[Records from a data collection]
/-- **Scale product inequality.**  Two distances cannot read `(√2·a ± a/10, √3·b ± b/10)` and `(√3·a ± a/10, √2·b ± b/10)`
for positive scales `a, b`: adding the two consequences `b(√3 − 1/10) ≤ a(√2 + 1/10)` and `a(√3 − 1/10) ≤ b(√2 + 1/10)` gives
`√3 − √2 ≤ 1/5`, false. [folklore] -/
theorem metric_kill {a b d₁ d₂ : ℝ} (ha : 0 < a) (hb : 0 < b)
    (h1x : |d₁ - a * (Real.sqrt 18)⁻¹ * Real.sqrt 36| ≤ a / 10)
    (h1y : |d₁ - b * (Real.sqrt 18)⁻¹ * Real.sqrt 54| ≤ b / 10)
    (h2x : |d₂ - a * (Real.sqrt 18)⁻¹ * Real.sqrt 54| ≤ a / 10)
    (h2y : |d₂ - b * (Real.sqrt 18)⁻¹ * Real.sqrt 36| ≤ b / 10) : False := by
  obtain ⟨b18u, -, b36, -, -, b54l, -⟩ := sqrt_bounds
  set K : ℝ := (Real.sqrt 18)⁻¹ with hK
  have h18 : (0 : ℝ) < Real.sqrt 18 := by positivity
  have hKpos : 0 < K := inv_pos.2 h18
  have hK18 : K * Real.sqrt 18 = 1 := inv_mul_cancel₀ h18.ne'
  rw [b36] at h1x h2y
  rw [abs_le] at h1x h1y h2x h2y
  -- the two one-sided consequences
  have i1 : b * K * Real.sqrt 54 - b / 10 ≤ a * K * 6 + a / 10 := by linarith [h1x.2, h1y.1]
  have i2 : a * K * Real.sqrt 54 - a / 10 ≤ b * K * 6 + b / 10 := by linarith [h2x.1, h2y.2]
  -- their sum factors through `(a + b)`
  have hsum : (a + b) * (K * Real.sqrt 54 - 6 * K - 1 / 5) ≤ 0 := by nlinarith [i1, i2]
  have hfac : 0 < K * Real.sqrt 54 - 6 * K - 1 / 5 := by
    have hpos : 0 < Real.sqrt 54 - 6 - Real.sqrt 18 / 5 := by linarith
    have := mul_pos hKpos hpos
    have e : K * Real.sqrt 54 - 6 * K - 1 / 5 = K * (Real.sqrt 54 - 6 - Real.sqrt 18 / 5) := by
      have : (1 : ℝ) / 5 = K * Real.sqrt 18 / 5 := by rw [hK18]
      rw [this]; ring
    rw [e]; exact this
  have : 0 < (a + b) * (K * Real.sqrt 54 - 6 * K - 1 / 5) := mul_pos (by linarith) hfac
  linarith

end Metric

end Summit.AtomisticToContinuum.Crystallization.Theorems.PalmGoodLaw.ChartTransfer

About this exercise: Could you write out every entry above exactly as it appears?

Answer to this task:
/-- **Scale product inequality.**  Two distances cannot read `(√2·a ± a/10, √3·b ± b/10)` and `(√3·a ± a/10, √2·b ± b/10)`
for positive scales `a, b`: adding the two consequences `b(√3 − 1/10) ≤ a(√2 + 1/10)` and `a(√3 − 1/10) ≤ b(√2 + 1/10)` gives
`√3 − √2 ≤ 1/5`, false. [folklore] -/
theorem metric_kill {a b d₁ d₂ : ℝ} (ha : 0 < a) (hb : 0 < b)
    (h1x : |d₁ - a * (Real.sqrt 18)⁻¹ * Real.sqrt 36| ≤ a / 10)
    (h1y : |d₁ - b * (Real.sqrt 18)⁻¹ * Real.sqrt 54| ≤ b / 10)
    (h2x : |d₂ - a * (Real.sqrt 18)⁻¹ * Real.sqrt 54| ≤ a / 10)
    (h2y : |d₂ - b * (Real.sqrt 18)⁻¹ * Real.sqrt 36| ≤ b / 10) : False := by
  obtain ⟨b18u, -, b36, -, -, b54l, -⟩ := sqrt_bounds
  set K : ℝ := (Real.sqrt 18)⁻¹ with hK
  have h18 : (0 : ℝ) < Real.sqrt 18 := by positivity
  have hKpos : 0 < K := inv_pos.2 h18
  have hK18 : K * Real.sqrt 18 = 1 := inv_mul_cancel₀ h18.ne'
  rw [b36] at h1x h2y
  rw [abs_le] at h1x h1y h2x h2y
  -- the two one-sided consequences
  have i1 : b * K * Real.sqrt 54 - b / 10 ≤ a * K * 6 + a / 10 := by linarith [h1x.2, h1y.1]
  have i2 : a * K * Real.sqrt 54 - a / 10 ≤ b * K * 6 + b / 10 := by linarith [h2x.1, h2y.2]
  -- their sum factors through `(a + b)`
  have hsum : (a + b) * (K * Real.sqrt 54 - 6 * K - 1 / 5) ≤ 0 := by nlinarith [i1, i2]
  have hfac : 0 < K * Real.sqrt 54 - 6 * K - 1 / 5 := by
    have hpos : 0 < Real.sqrt 54 - 6 - Real.sqrt 18 / 5 := by linarith
    have := mul_pos hKpos hpos
    have e : K * Real.sqrt 54 - 6 * K - 1 / 5 = K * (Real.sqrt 54 - 6 - Real.sqrt 18 / 5) := by
      have : (1 : ℝ) / 5 = K * Real.sqrt 18 / 5 := by rw [hK18]
      rw [this]; ring
    rw [e]; exact this
  have : 0 < (a + b) * (K * Real.sqrt 54 - 6 * K - 1 / 5) := mul_pos (by linarith) hfac
  linarith

end Metric

end Summit.AtomisticToContinuum.Crystallization.Theorems.PalmGoodLaw.ChartTransfer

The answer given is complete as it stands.